ECLI:NL:HR:2020:250
Hoge Raad
- Cassatie
- Rechtspraak.nl
Cassatie tegen uitspraak Rechtbank Oost-Brabant inzake proceskostenveroordeling
In deze zaak heeft de Hoge Raad op 14 februari 2020 uitspraak gedaan in het cassatieberoep van belanghebbende, [X] te [Z], tegen het Dagelijks Bestuur van de Belastingsamenwerking Oost-Brabant. Dit beroep was gericht tegen de uitspraak van de Rechtbank Oost-Brabant van 19 juli 2019, waarin het verzet van belanghebbende tegen een eerdere uitspraak van 11 maart 2019 werd behandeld.

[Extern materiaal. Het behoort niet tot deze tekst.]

import Mathlib
import Summits.Ventures.PercRepro2.EightTypedAbstract
import Summits.Ventures.PercRepro2.EightTypedDomLeaf

/-!
# Eight typed edges, IX.D: kernel group `EightTypedDomShards178` of the domain-restricted rung (blind cell PercRepro2, night-3 g10/g11, 2026-08-26)

The `decide +kernel` units of plan8d.json (night-3 g11: the plan re-costed at the measured ≈ 8.5 s per tested leaf on the three served
guards of `okQ8Dom`, 7,199 tested leaves) packed into this file (leaf units ≤ 8 tested / ≤ 20 full leaves, joins over the candidate
lists of their split prefixes), for the leaf test `okQ8Dom`; elaborated sequentially (`Elab.async false`: the parallel elaboration of
the real tests exhausts the farm node's thread/memory budget).
-/

set_option Elab.async false
set_option maxHeartbeats 0
set_option maxRecDepth 100000

namespace Summit.Ventures.PercRepro2

open UnionCluster

namespace CovForm

namespace TwoTyped

open OneTyped

section EightTypedDomShards178

/-- the prefix `1 2 3 4 0 3 0 4 0 10 1 12 2 3` (depth 14) as a kernel fact. -/
theorem sh8D_1_2_3_4_0_3_0_4_0_10_1_12_2_3 : csh8_14 okQ8Dom 1 2 3 4 0 3 0 4 0 10 1 12 2 3 = true := by decide +kernel
/-- the prefix `1 2 3 4 0 2 1 4 1 10 1 12 2 3` (depth 14) as a kernel fact. -/
theorem sh8D_1_2_3_4_0_2_1_4_1_10_1_12_2_3 : csh8_14 okQ8Dom 1 2 3 4 0 2 1 4 1 10 1 12 2 3 = true := by decide +kernel
/-- the prefix `1 2 3 4 0 2 1 2 1 10 1 12 2 3` (depth 14) as a kernel fact. -/
theorem sh8D_1_2_3_4_0_2_1_2_1_10_1_12_2_3 : csh8_14 okQ8Dom 1 2 3 4 0 2 1 2 1 10 1 12 2 3 = true := by decide +kernel
/-- the prefix `1 2 3 4 0 2 0 8 1 4 1 12 2 3` (depth 14) as a kernel fact. -/
theorem sh8D_1_2_3_4_0_2_0_8_1_4_1_12_2_3 : csh8_14 okQ8Dom 1 2 3 4 0 2 0 8 1 4 1 12 2 3 = true := by decide +kernel

end EightTypedDomShards178

end TwoTyped

end CovForm

end Summit.Ventures.PercRepro2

De eerdere uitspraak betrof een verzoek van belanghebbende om een veroordeling in de proceskosten.
Belanghebbende heeft in cassatie een aantal klachten ingediend tegen de uitspraak op verzet. Het Dagelijks Bestuur van de Belastingsamenwerking Oost-Brabant heeft hierop een verweerschrift ingediend, waarna belanghebbende een conclusie van repliek heeft ingediend. De Hoge Raad heeft de klachten van belanghebbende beoordeeld, maar heeft geconcludeerd dat deze niet kunnen leiden tot vernietiging van de uitspraak van de Rechtbank.
De Hoge Raad heeft in zijn beoordeling aangegeven dat het niet nodig is om te motiveren waarom de klachten niet tot vernietiging leiden, omdat de vragen die aan de orde zijn niet van belang zijn voor de eenheid of ontwikkeling van het recht, zoals bedoeld in artikel 81, lid 1, van de Wet op de rechterlijke organisatie. Tevens heeft de Hoge Raad geen aanleiding gezien om een veroordeling in de proceskosten uit te spreken. Uiteindelijk heeft de Hoge Raad het beroep in cassatie ongegrond verklaard.